import Mathlib
import Summits.MatrixMultiplication.MatrixMultiplication.Theorems.SubgroupIdentityDesigns.Negative.BorelLevelOne
import Summits.MatrixMultiplication.MatrixMultiplication.Theorems.SubgroupIdentityDesigns.Negative.LevelOneSpan

/-!
# Reversal symmetry of level-one identity designs on `GL₂(𝔽_p)`
(negative-side lemma for the crux `SubgroupIdentityDesigns`, stmt-MatrixMultiplication-14079; cell B2b-5, gen 8)

The identity-design clause of the crux at `(m,k) = (2,1)` asks, for subgroups `H₁, H₂, H₃ ≤ GL₂(𝔽_p)`, for a
level-one function `f = Σ_{rk M ≤ 1} c_M ψ(tr(M·))` with `f(1) = 1` and `f(abg) = 0` for `a ∈ H₁, b ∈ H₂, g ∈ H₃`,
`abg ≠ 1`.  The exact census of the cell `(2,1,11)` (reports `run/shared/lean/b2b/levelgraded-cu/ORACLE-g7.md`,
`ORACLE-g8.md`) enumerates triples only up to the REVERSAL `(H₁,H₂,H₃) ↦ (H₃,H₂,H₁)` (engine `g7.c`, mode
`g7enum`: "class(H₃) ≥ class(H₁)"; 173 331 of the 273 888 disjoint pairs are skipped by it).  This file makes that
reduction a theorem:

* `mulVec_inv_eq_iff` — `[g⁻¹ a = w] ↔ [g w = a]`: inversion permutes the fibre indicators.
* `fibreIndicator_mem_levelSet` — every fibre indicator `g ↦ [g w = a]` is a level-one function (frame duality,
  `frameIndicator_mem_levelSet` with `2 × 1` frames).
* `comp_inv_mem_levelSet` — `F_1 ∘ inv = F_1`: if `f` is level one then so is `g ↦ f(g⁻¹)` (level-one functions
  are combinations of fibre indicators, `LevelOneSpan.fourierMat_mem_span_fibre`).
* `design_reverse` — THE REDUCTION: a level-one identity design for `(H₁,H₂,H₃)` yields one for `(H₃,H₂,H₁)`
  (`f ↦ f ∘ inv`, using `(gba)⁻¹ = a⁻¹b⁻¹g⁻¹`); `design_reverse_iff` — the two clauses are equivalent.
Sorry-free; standard axioms.  VALUE = a theorem making a census reduction kernel-sound, NOT summit progress; the
crux item stays open.
-/

set_option linter.dupNamespace false

noncomputable section

open scoped BigOperators Classical
open Summit.MatrixMultiplication.MatrixMultiplication.Theorems.LieRankDesigns.Negative
  (GLm Mat fourierFn RankSupp levelSet)
open Summit.MatrixMultiplication.MatrixMultiplication.Theorems.LieRankDesigns.LevelOfFixedVector
  (zero_mem_levelSet add_mem_levelSet smul_mem_levelSet)

namespace Summit.MatrixMultiplication.MatrixMultiplication.Theorems.SubgroupIdentityDesigns.Negative

namespace Reversal

variable {p : ℕ} [Fact p.Prime]

/-- Inversion permutes fibres: `g⁻¹ a = w ↔ g w = a`. -/
theorem mulVec_inv_eq_iff (a w : Fin 2 → ZMod p) (g : GLm p 2) :
    ((g⁻¹ : GLm p 2) : Mat p 2).mulVec a = w ↔ (g : Mat p 2).mulVec w = a := by
  constructor
  · intro h
    rw [← h, Matrix.mulVec_mulVec, ← Units.val_mul, mul_inv_cancel, Units.val_one, Matrix.one_mulVec]
  · intro h
    rw [← h, Matrix.mulVec_mulVec, ← Units.val_mul, inv_mul_cancel, Units.val_one, Matrix.one_mulVec]

/-- A `2 × 1` frame equation is a fibre equation: `s · col(w) = col(a) ↔ s w = a`. -/
theorem mul_colOf_eq_iff (s : Mat p 2) (w a : Fin 2 → ZMod p) :
    s * Matrix.of (fun i (_ : Fin 1) => w i) = Matrix.of (fun i (_ : Fin 1) => a i) ↔ s.mulVec w = a := by
  constructor
  · intro h
    funext i
    have hi := congrFun (congrFun h i) 0
    simpa [Matrix.mul_apply, Matrix.mulVec, dotProduct] using hi
  · intro h
    ext i j
    have hi := congrFun h i
    simp only [Matrix.mulVec, dotProduct] at hi
    simpa [Matrix.mul_apply] using hi

/-- Every fibre indicator `g ↦ [g w = a]` is a level-one function on `GL₂(𝔽_p)`. -/
theorem fibreIndicator_mem_levelSet (w a : Fin 2 → ZMod p) :
    (fun g : GLm p 2 => if (g : Mat p 2).mulVec w = a then (1 : ℂ) else 0) ∈ levelSet p 2 1 := by
  have h := frameIndicator_mem_levelSet (p := p) (Matrix.of fun i (_ : Fin 1) => w i)
    (Matrix.of fun i (_ : Fin 1) => a i)
  simp only [mul_colOf_eq_iff] at h
  exact h

/-- **`F_1` IS CLOSED UNDER INVERSION.**  If `f` is a level-one function on `GL₂(𝔽_p)` then so is `g ↦ f(g⁻¹)`. -/
theorem comp_inv_mem_levelSet {f : GLm p 2 → ℂ} (hf : f ∈ levelSet p 2 1) :
    (fun g : GLm p 2 => f g⁻¹) ∈ levelSet p 2 1 := by
  obtain ⟨c, hc, hcf⟩ := hf
  have hspan := LevelOneSpan.fourierMat_mem_span_fibre (p := p) c hc
  have key : ∀ F ∈ Submodule.span ℂ (Set.range fun aw : (Fin 2 → ZMod p) × (Fin 2 → ZMod p) =>
      fun s : CMat p 2 => if s.mulVec aw.1 = aw.2 then (1 : ℂ) else 0),
      (fun g : GLm p 2 => F ((g⁻¹ : GLm p 2) : Mat p 2)) ∈ levelSet p 2 1 := by
    intro F hF
    induction hF using Submodule.span_induction with
    | mem x hx =>
      obtain ⟨⟨a, w⟩, rfl⟩ := hx
      have he : (fun g : GLm p 2 => (fun s : CMat p 2 => if s.mulVec a = w then (1 : ℂ) else 0)
          ((g⁻¹ : GLm p 2) : Mat p 2)) =
          fun g : GLm p 2 => if (g : Mat p 2).mulVec w = a then (1 : ℂ) else 0 := by
        funext g
        simp only [mulVec_inv_eq_iff]
      rw [he]
      exact fibreIndicator_mem_levelSet w a
    | zero => exact zero_mem_levelSet 1
    | add x y _ _ hx hy => exact add_mem_levelSet hx hy
    | smul r x _ hx => exact smul_mem_levelSet hx r
  have hF := key _ hspan
  refine (show (fun g : GLm p 2 => f g⁻¹) = fun g : GLm p 2 => fourierMat c ((g⁻¹ : GLm p 2) : Mat p 2)
    from ?_) ▸ hF
  funext g
  rw [hcf]
  rfl

/-- **REVERSAL OF IDENTITY DESIGNS.**  A level-one identity design for `(H₁,H₂,H₃)` (the literal second clause of
`SubgroupIdentityDesigns` at `m = 2`, `k = 1`) yields one for the reversed triple `(H₃,H₂,H₁)`. -/
theorem design_reverse (H₁ H₂ H₃ : Subgroup (GLm p 2))
    (h : ∃ c : Matrix (Fin 2) (Fin 2) (ZMod p) → ℂ, (∀ M, 1 < M.rank → c M = 0) ∧
      (∑ M, c M * ZMod.stdAddChar (Matrix.trace (M * ((1 : GLm p 2) : Mat p 2)))) = 1 ∧
      ∀ a ∈ H₁, ∀ b ∈ H₂, ∀ g ∈ H₃, a * b * g ≠ 1 →
        (∑ M, c M * ZMod.stdAddChar (Matrix.trace (M * ((a * b * g : GLm p 2) : Mat p 2)))) = 0) :
    ∃ c : Matrix (Fin 2) (Fin 2) (ZMod p) → ℂ, (∀ M, 1 < M.rank → c M = 0) ∧
      (∑ M, c M * ZMod.stdAddChar (Matrix.trace (M * ((1 : GLm p 2) : Mat p 2)))) = 1 ∧
      ∀ g ∈ H₃, ∀ b ∈ H₂, ∀ a ∈ H₁, g * b * a ≠ 1 →
        (∑ M, c M * ZMod.stdAddChar (Matrix.trace (M * ((g * b * a : GLm p 2) : Mat p 2)))) = 0 := by
  obtain ⟨c, hc, h1, h0⟩ := h
  have hf : (fourierFn c : GLm p 2 → ℂ) ∈ levelSet p 2 1 := ⟨c, hc, fun _ => rfl⟩
  obtain ⟨c', hc', hcf'⟩ := comp_inv_mem_levelSet hf
  refine ⟨c', hc', ?_, ?_⟩
  · have e := hcf' 1
    simp only [inv_one] at e
    change fourierFn c' 1 = 1
    rw [← e]
    exact h1
  · intro g hg b hb a ha hne
    have e := hcf' (g * b * a)
    change fourierFn c' (g * b * a) = 0
    rw [← e]
    have hinv : (g * b * a)⁻¹ = a⁻¹ * b⁻¹ * g⁻¹ := by
      rw [mul_inv_rev, mul_inv_rev, mul_assoc]
    have hne' : a⁻¹ * b⁻¹ * g⁻¹ ≠ 1 := by
      rw [← hinv]
      exact fun h1' => hne (inv_eq_one.mp h1')
    show fourierFn c (g * b * a)⁻¹ = 0
    rw [hinv]
    exact h0 a⁻¹ (H₁.inv_mem ha) b⁻¹ (H₂.inv_mem hb) g⁻¹ (H₃.inv_mem hg) hne'

/-- The identity-design clauses of `(H₁,H₂,H₃)` and of the reversed triple `(H₃,H₂,H₁)` are EQUIVALENT — the
census may enumerate triples up to reversal. -/
theorem design_reverse_iff (H₁ H₂ H₃ : Subgroup (GLm p 2)) :
    (∃ c : Matrix (Fin 2) (Fin 2) (ZMod p) → ℂ, (∀ M, 1 < M.rank → c M = 0) ∧
      (∑ M, c M * ZMod.stdAddChar (Matrix.trace (M * ((1 : GLm p 2) : Mat p 2)))) = 1 ∧
      ∀ a ∈ H₁, ∀ b ∈ H₂, ∀ g ∈ H₃, a * b * g ≠ 1 →
        (∑ M, c M * ZMod.stdAddChar (Matrix.trace (M * ((a * b * g : GLm p 2) : Mat p 2)))) = 0) ↔
    ∃ c : Matrix (Fin 2) (Fin 2) (ZMod p) → ℂ, (∀ M, 1 < M.rank → c M = 0) ∧
      (∑ M, c M * ZMod.stdAddChar (Matrix.trace (M * ((1 : GLm p 2) : Mat p 2)))) = 1 ∧
      ∀ g ∈ H₃, ∀ b ∈ H₂, ∀ a ∈ H₁, g * b * a ≠ 1 →
        (∑ M, c M * ZMod.stdAddChar (Matrix.trace (M * ((g * b * a : GLm p 2) : Mat p 2)))) = 0 :=
  ⟨design_reverse H₁ H₂ H₃, design_reverse H₃ H₂ H₁⟩

end Reversal

end Summit.MatrixMultiplication.MatrixMultiplication.Theorems.SubgroupIdentityDesigns.Negative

▶ [Exercise aim]:
Each line above with the string "Submodule" in it should be located and copied.

▶ [Solved exercise]:
  have key : ∀ F ∈ Submodule.span ℂ (Set.range fun aw : (Fin 2 → ZMod p) × (Fin 2 → ZMod p) =>
    induction hF using Submodule.span_induction with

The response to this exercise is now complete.